Look through the records below and copy each line that includes the word "transported".
══════════════════════════════
import Literature.NumberTheory.Automorphic.UnitaryGroupPureTensorEulerProduct
import Literature.NumberTheory.Automorphic.LocalUnitaryGroupCongrMeasure
import HarnessLib

/-!
# Haar measure on `U(H)(𝔸_{L⁺})` from NORMALISED local Haar measures: `dh = dh_∞ ⊗ ∏'_v dh_v`, `vol U(H)(𝒪_v) = 1`,
# with the Weil constant absorbed at infinity

Topic `NumberTheory/Automorphic`; namespace `Literature.NumberTheory.Automorphic.UnitaryGroup`.  THEOREMS ONLY (no definition, no
instance, no named fact, no `sorry`).  Sequel of ★ `LocalUnitaryGroupCongrMeasure` (the normalised local Haar measures
`vol U(H)(𝒪_v) = 1` exist and are unique: `exists_isHaarMeasure_cmLocalIntegralLevel_eq_one`, `isHaarMeasure_eq_of_cmLocalIntegralLevel_eq_one`),
of ★ `UnitaryGroupPureTensorEulerProduct` (where the identification «Haar on `U(H)(𝔸_f)` = `κ_f` · restricted product of the local Haar
measures» is used INLINE) and of ★ `UnitaryGroupAdelicProductHaar` (`(adelicProdEquiv)_* dh = κ · dh_∞ ⊗ dh_f`), over the tree's generic
restricted-product Haar measure ★ `Literature.MeasureTheory.RestrictedProduct.rpMeasure` (`isHaarMeasure_rpMeasure`, Tate's `dα = ∏ dα_𝔭`,
[CasselsFrohlichANT1967, Ch. XV §3.3]).  What this file NAMES, for the unitary group `U(H)` of a matrix `H ∈ M_N(L)` over a CM field `L`
(`UnitaryGroup.cmDatum L N H`):

* §1 `exists_isHaarMeasure_family_cmLocalIntegralLevel_eq_one` — a FAMILY `(ν_v)_v` of Haar measures on the `U(H)(L⁺_v)` with
  `ν_v(U(H)(𝒪_v)) = 1` for every finite `v`; `isHaarMeasure_map_localPiEquiv_symm`, `map_localPiEquiv_symm_apply_localInt` — read on the
  restricted-product model factors `localPi … v` through ★ `localPiEquiv`, the transported measures are Haar and still give mass `1` to
  `localInt … v`;
* §2 `isHaarMeasure_rpMeasure_localInt` — the restricted product `∏'_v (ν_v ; U(H)(𝒪_v))` of such a family IS a Haar measure on
  `∏'_v (U(H)(L⁺_v) : U(H)(𝒪_v))`; `isHaarMeasure_map_finAdelicEquiv_symm` — transported to `U(H)(𝔸_{L⁺,f})` along ★ `finAdelicEquiv` it is a
  Haar measure `ν_f`; `map_finAdelicEquiv_symm_rpMeasure_apply_finAdelicIntegralLevel` — `ν_f(K_f⁰) = ∏_{v ∈ S₀} ν_v(U(H)(𝒪_v))` (`= 1` for the
  fully normalised family, `…_eq_one`); **`exists_eq_smul_map_finAdelicEquiv_symm_rpMeasure`** — EVERY Haar measure `μ_f` on `U(H)(𝔸_{L⁺,f})` is
  `κ • ν_f` with `0 < κ < ∞` (Haar uniqueness; the step used inline by ★ `exists_integral_finFactor_eq_mul_prod`);
* §3 **`exists_isHaarMeasure_arch_eq_map_prod`** — for EVERY Haar measure `ν_𝔸` on `U(H)(𝔸_{L⁺}) = (cmDatum L N H).Adelic` and every Haar
  measure `ν_f` on `U(H)(𝔸_{L⁺,f})` there is a Haar measure `ν_∞` on `U(H)(L⁺ ⊗ ℝ)` with `ν_𝔸 = (adelicProdEquiv⁻¹)_* (ν_∞ ⊗ ν_f)` ON THE NOSE
  (the constant `κ` of ★ `exists_map_adelicProdEquiv_eq_smul_prod` is absorbed into `ν_∞`); with §2:
  **`exists_isHaarMeasure_arch_eq_map_prod_rpMeasure`** — `ν_𝔸 = (adelicProdEquiv⁻¹)_* (ν_∞ ⊗ (finAdelicEquiv⁻¹)_* ∏'_v (ν_v ; U(H)(𝒪_v)))` for
  the given normalised local family.  These are exactly the «measures as EXPRESSIONS» hypotheses `hνrp`, `hνf`, `hνA` (with their
  `IsHaarMeasure` instance binders) of ★ `UnitaryGroup.finAdelicOrbitalMeasureOfLocal_quotientMeasure_eq` ∕ `adelicOrbitalMeasureOfLocal_quotientMeasure_eq`
  (`UnitaryGroup[Adelic]OrbitalMeasureOfLocalQuotient`), DISCHARGED for an arbitrary Haar measure `ν_𝔸` of the kit ([Rogawski1990, §4.3 p. 44,
  §5.4 p. 72]: `dg = ⊗_v dg_v` with `vol(K_v) = 1` for almost all `v`).

Written for the cell `pub/hodgecm-mathlib`, ENGINE T1 line `F0_T1InnerFormTraceIdentity` (row (N-Haar ∕ C-glob), GO #90 (3)).  HC_CM is proved only
modulo the printed citations until rung 0 closes; this file is unconditional.

## Mathlib ∕ tree search
Tree: ★ `UnitaryGroup.exists_isHaarMeasure_cmLocalIntegralLevel_eq_one`, `isHaarMeasure_eq_of_cmLocalIntegralLevel_eq_one` (`LocalUnitaryGroupCongrMeasure`);
★ `finAdelicEquiv`, `finAdelicIntegralLevel`, `mem_finAdelicIntegralLevel_iff_forall`, `isOpen∕isCompact_finAdelicIntegralLevel` (`UnitaryGroupRestrictedProduct`);
★ `localPiEquiv`, `localPiEquiv_symm_mem_localInt_iff`, `isOpen_localInt`, `isCompact_localInt`, `secondCountableTopology_localPi`, `locallyCompactSpace_localPi`;
★ `RestrictedProduct.rpMeasure`, `isHaarMeasure_rpMeasure`, `rpMeasure_haarBox`, `borelSpace`, `secondCountableTopology` (`MeasureTheory/RestrictedProduct/Haar`, `Borel`);
★ `Literature.MeasureTheory.Group.exists_map_continuousMulEquiv_eq_smul_prod`, `locallyCompactSpace_finAdelic`, `secondCountableTopology_finAdelic`
(`UnitaryGroupAdelicProductHaar`).  Mathlib: `ContinuousMulEquiv.isHaarMeasure_map`, `Measure.haarMeasure_unique`, `Measure.prod_smul_left`,
`MeasurableEquiv.map_symm_map`, `IsHaarMeasure.smul`.

## References
* J. D. Rogawski, *Automorphic Representations of Unitary Groups in Three Variables*, Ann. of Math. Stud. 123 (1990), §4.3 p. 44, §5.4 p. 72 [Rogawski1990].
* J. W. S. Cassels, A. Fröhlich (eds.), *Algebraic Number Theory* (1967), Ch. XV (J. Tate, *Fourier analysis in number fields and Hecke's
  zeta-functions*), §3.3 [CasselsFrohlichANT1967].
* A. Borel, H. Jacquet, *Automorphic forms and automorphic representations*, Proc. Sympos. Pure Math. 33.1 (1979), §4.1 [BorelJacquet1979].
* V. Platonov, A. Rapinchuk, *Algebraic Groups and Number Theory* (1994), §3.5, §5.1 [PlatonovRapinchuk1994].
-/

set_option autoImplicit false

noncomputable section

open _root_.MeasureTheory _root_.MeasureTheory.Measure Set Filter Function NumberField IsDedekindDomain
open _root_.Topology
open Literature.MeasureTheory.RestrictedProduct
open scoped RestrictedProduct ENNReal NNReal

namespace Literature.NumberTheory.Automorphic

namespace UnitaryGroup

variable (L : Type) [Field L] [NumberField L] [IsCMField L] (N : ℕ) (H : Matrix (Fin N) (Fin N) L)

/-! ## §1 The normalised local Haar measures, as a family, and on the model factors `localPi … v` -/

section Local

/-- **A normalised family of local Haar measures**: for every finite place `v` of `L⁺` a Haar measure `ν_v` on `U(H)(L⁺_v)` with
`ν_v(U(H)(𝒪_v)) = 1` (★ `exists_isHaarMeasure_cmLocalIntegralLevel_eq_one`, place by place). [cite: PlatonovRapinchuk1994, §3.5] [cite: Rogawski1990, §5.4 p. 72] -/
theorem exists_isHaarMeasure_family_cmLocalIntegralLevel_eq_one
    [∀ v : HeightOneSpectrum (𝓞 ↥(maximalRealSubfield L)), MeasurableSpace ((cmDatum L N H).Local v)]
    [∀ v : HeightOneSpectrum (𝓞 ↥(maximalRealSubfield L)), BorelSpace ((cmDatum L N H).Local v)] :
    ∃ ν : ∀ v : HeightOneSpectrum (𝓞 ↥(maximalRealSubfield L)), Measure ((cmDatum L N H).Local v),
      (∀ v, IsHaarMeasure (ν v)) ∧ ∀ v, ν v (cmLocalIntegralLevel L N H v) = 1 := by
  choose ν hν h1 using fun v => exists_isHaarMeasure_cmLocalIntegralLevel_eq_one L N H v
  exact ⟨ν, hν, h1⟩

variable {L N H}
/-- [folklore] The sources have the creation step of their slot (the species' source discipline `srcScale` at this frame). -/
theorem scale_of_mem_sources {k : ℕ} {a : SCube R} {j : ℕ} {x : R.carriers.Dom × Bool} (hx : x ∈ sources R k a j) :
    R.carriers.scale x.1 = j :=
  (TwoRuns.mem_domAt R).1 (mem_sources.1 hx).2.1

/-- [folklore] A box of scale `k` forces the output domain to be of scale `k`. -/
theorem fst_eq_of_mem_boxes {k : ℕ} {Y : R.carriers.Dom} {a : SCube R} (ha : a ∈ boxes R k Y) : Y.1 = k := by
  obtain ⟨haY, hak⟩ := mem_boxes.1 ha
  rw [← fst_eq_of_mem_footprint haY, hak]

/-- **THE SIZE LETTER AGAINST THE PAID VOLUME** (the species' G1 binder `dY ≤ d₀ + 4·vol` at this frame, with `dY = 1 + d_k(Y)`):
for any box `□` of scale `k` in the output domain `Y` and any family `Y₀` of that box, `1 + d_k(Y) ≤ vol + 21203 ≤ 21203 + 4·vol`
— the torus tree length is at most `#cubes − 1` (`TreeLengthTorus.torusTreeLen_le_card_sub_one`) and `#cubes ≤ vol + 6561 + 14641`
(`Y = Y₀ ∪ □̃⁵`).  So G1 holds at this frame with `d₀ = 21203`. [cite: Balaban1988RG2Cluster, (1.25) p.7] -/
theorem one_add_d_le_vol {k : ℕ} {Y : R.carriers.Dom} {a : SCube R} (ha : a ∈ boxes R k Y) {b : Finset (SCube R)}
    (hb : b ∈ families R k Y a) : 1 + R.carriers.d Y ≤ 21203 + 4 * vol R k a b := by
  obtain ⟨j, Z⟩ := Y
  have hj : j = k := fst_eq_of_mem_boxes ha
  subst hj
  have h1 := card_cubesAt_le_vol hb
  rw [cubesOf_footprint_mk] at h1
  have h2 : TreeLengthTorus.torusTreeLen Z.1 ≤ (Z.1.card : ℝ) - 1 := TreeLengthTorus.torusTreeLen_le_card_sub_one Z.2.1 Z.2.2
  have h3 : 0 ≤ vol R j a b := by unfold vol; positivity
  rw [TwoRuns.carriers_d]
  change 1 + TreeLengthTorus.torusTreeLen Z.1 ≤ _
  linarith

end Record

end Summit.QuantumFields.BalabanUV.T4Continuum.NE9SpeciesFrameOfRecord

end
import Literature.Analysis.FluidPDE.NSBoundedSpatialHolder
import Literature.Analysis.FunctionSpaces.MollificationLocal
import HarnessLib

/-!
# The weak product rule behind `-div (v ⊗ v) = -(v·∇)v` for bounded Sobolev fields on a ball

Analysis/FluidPDE proof file on the decomposition path of the named fact
`Literature.Analysis.FluidPDE.SereginSverak2009.LocalHolderBound`
(`FluidPDE/SereginSverakBlowup`; Seregin–Šverák 2009, §4, arXiv:0804.1803 p. 11). The printed
argument passes from the Navier–Stokes identity to "the nonhomogeneous Stokes system (p12) …
where `f^k = -u^k·∇u^k`", i.e. it identifies the distribution `-div (u ⊗ u)` with the function
`-(u·∇)u = -(∇u) u` for a bounded field with an integrable weak gradient. This file proves the
slice-wise (purely spatial) form of that identification:

* `setIntegral_inner_fderiv_apply_self_eq_neg` — for `v ∈ L^∞(B)` on a ball `B ⊆ ℝ³` with an
  integrable weak gradient `g = ∇v` (`HasWeakFDerivOn`) whose trace vanishes a.e. (`v` weakly
  divergence free) and a test field `φ ∈ C_c^∞(B; ℝ³)`,
  `∫_B ⟪v, Dφ(v)⟫ = -∫_B ⟪g v, φ⟫`.

Proof (Gilbarg–Trudinger 2001, §7.3, the product formula (7.18), specialised and made
quantitative for a bounded factor): mollify the zero extension `𝟙_B v` into smooth fields `wₙ`
(`FunctionSpaces/Mollification`, `FunctionSpaces/MollificationLocal`), which are bounded by the
same constant, converge to `v` a.e. on `B`, and are divergence free on `supp φ` for large `n`
(`traceCoord_fderiv_mollified_eq_zero`: `tr D(k ⋆ 𝟙_B v)(x) = ∫ k(x - y) tr g(y) dy = 0`); the
weak-derivative identity of `vᵢ` tested with the test functions `(wₙ)ⱼ φᵢ` and summed over
`i, j` gives `∫ (⟪v, Dφ(wₙ)⟫ + tr(Dwₙ) ⟪v, φ⟫ + ⟪g wₙ, φ⟫) = 0`
(`integrableOn_and_setIntegral_productRule`), and dominated convergence concludes. The
space–time consequence for distributional Navier–Stokes solutions is in
`FluidPDE/NSConvectiveStokesForm`.

## References

* D. Gilbarg, N. S. Trudinger, *Elliptic partial differential equations of second order* (2001),
  §7.3, (7.18). [`GilbargTrudinger2001`]
* G. Seregin, V. Šverák, Comm. PDE 34 (2009) = arXiv:0804.1803, §4 p. 11, (p12).
  [`SereginSverak2009`]
* L. C. Evans, *Partial Differential Equations* (2010), §5.3.1, App. C.4. [`Evans2010`]
-/

noncomputable section

open MeasureTheory TopologicalSpace Set Function Metric Filter
open scoped Laplacian InnerProductSpace RealInnerProductSpace ENNReal NNReal Topology

namespace Literature.Analysis.FluidPDE

/-! ## The Navier–Stokes nonlinearity of a bounded field with an integrable weak gradient:
`∫ ⟪v, (v·∇)φ⟫ = -∫ ⟪(∇v) v, φ⟫` on a ball (weak product rule) -/

section ConvSlice

open FunctionSpaces SerrinBoundedHolder
open scoped Convolution

/-- Local notation for physical space `ℝ³ = EuclideanSpace ℝ (Fin 3)`. -/
local notation "ℝ³" => EuclideanSpace ℝ (Fin 3)

/-- Local notation for the standard basis vectors of `ℝ³`. -/
local notation "𝐞" j => EuclideanSpace.single (j : Fin 3) (1 : ℝ)

/-! ### Small calculus and measurability helpers -/

/-- The derivative of a coordinate is the coordinate of the derivative. [folklore] -/
theorem fderiv_coord_apply {f : ℝ³ → ℝ³} {x : ℝ³} (hf : DifferentiableAt ℝ f x) (i : Fin 3)
    (a : ℝ³) : fderiv ℝ (fun y => f y i) x a = fderiv ℝ f x a i := by
  have h := (hasFDerivWithinAt_euclidean.1 (hf.hasFDerivAt.hasFDerivWithinAt (s := univ))) i
  rw [(hasFDerivWithinAt_univ.1 h).fderiv]
  rfl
══════════════════════════════
## Reply
  restricted-product model factors `localPi … v` through ★ `localPiEquiv`, the transported measures are Haar and still give mass `1` to
  `∏'_v (U(H)(L⁺_v) : U(H)(𝒪_v))`; `isHaarMeasure_map_finAdelicEquiv_symm` — transported to `U(H)(𝔸_{L⁺,f})` along ★ `finAdelicEquiv` it is a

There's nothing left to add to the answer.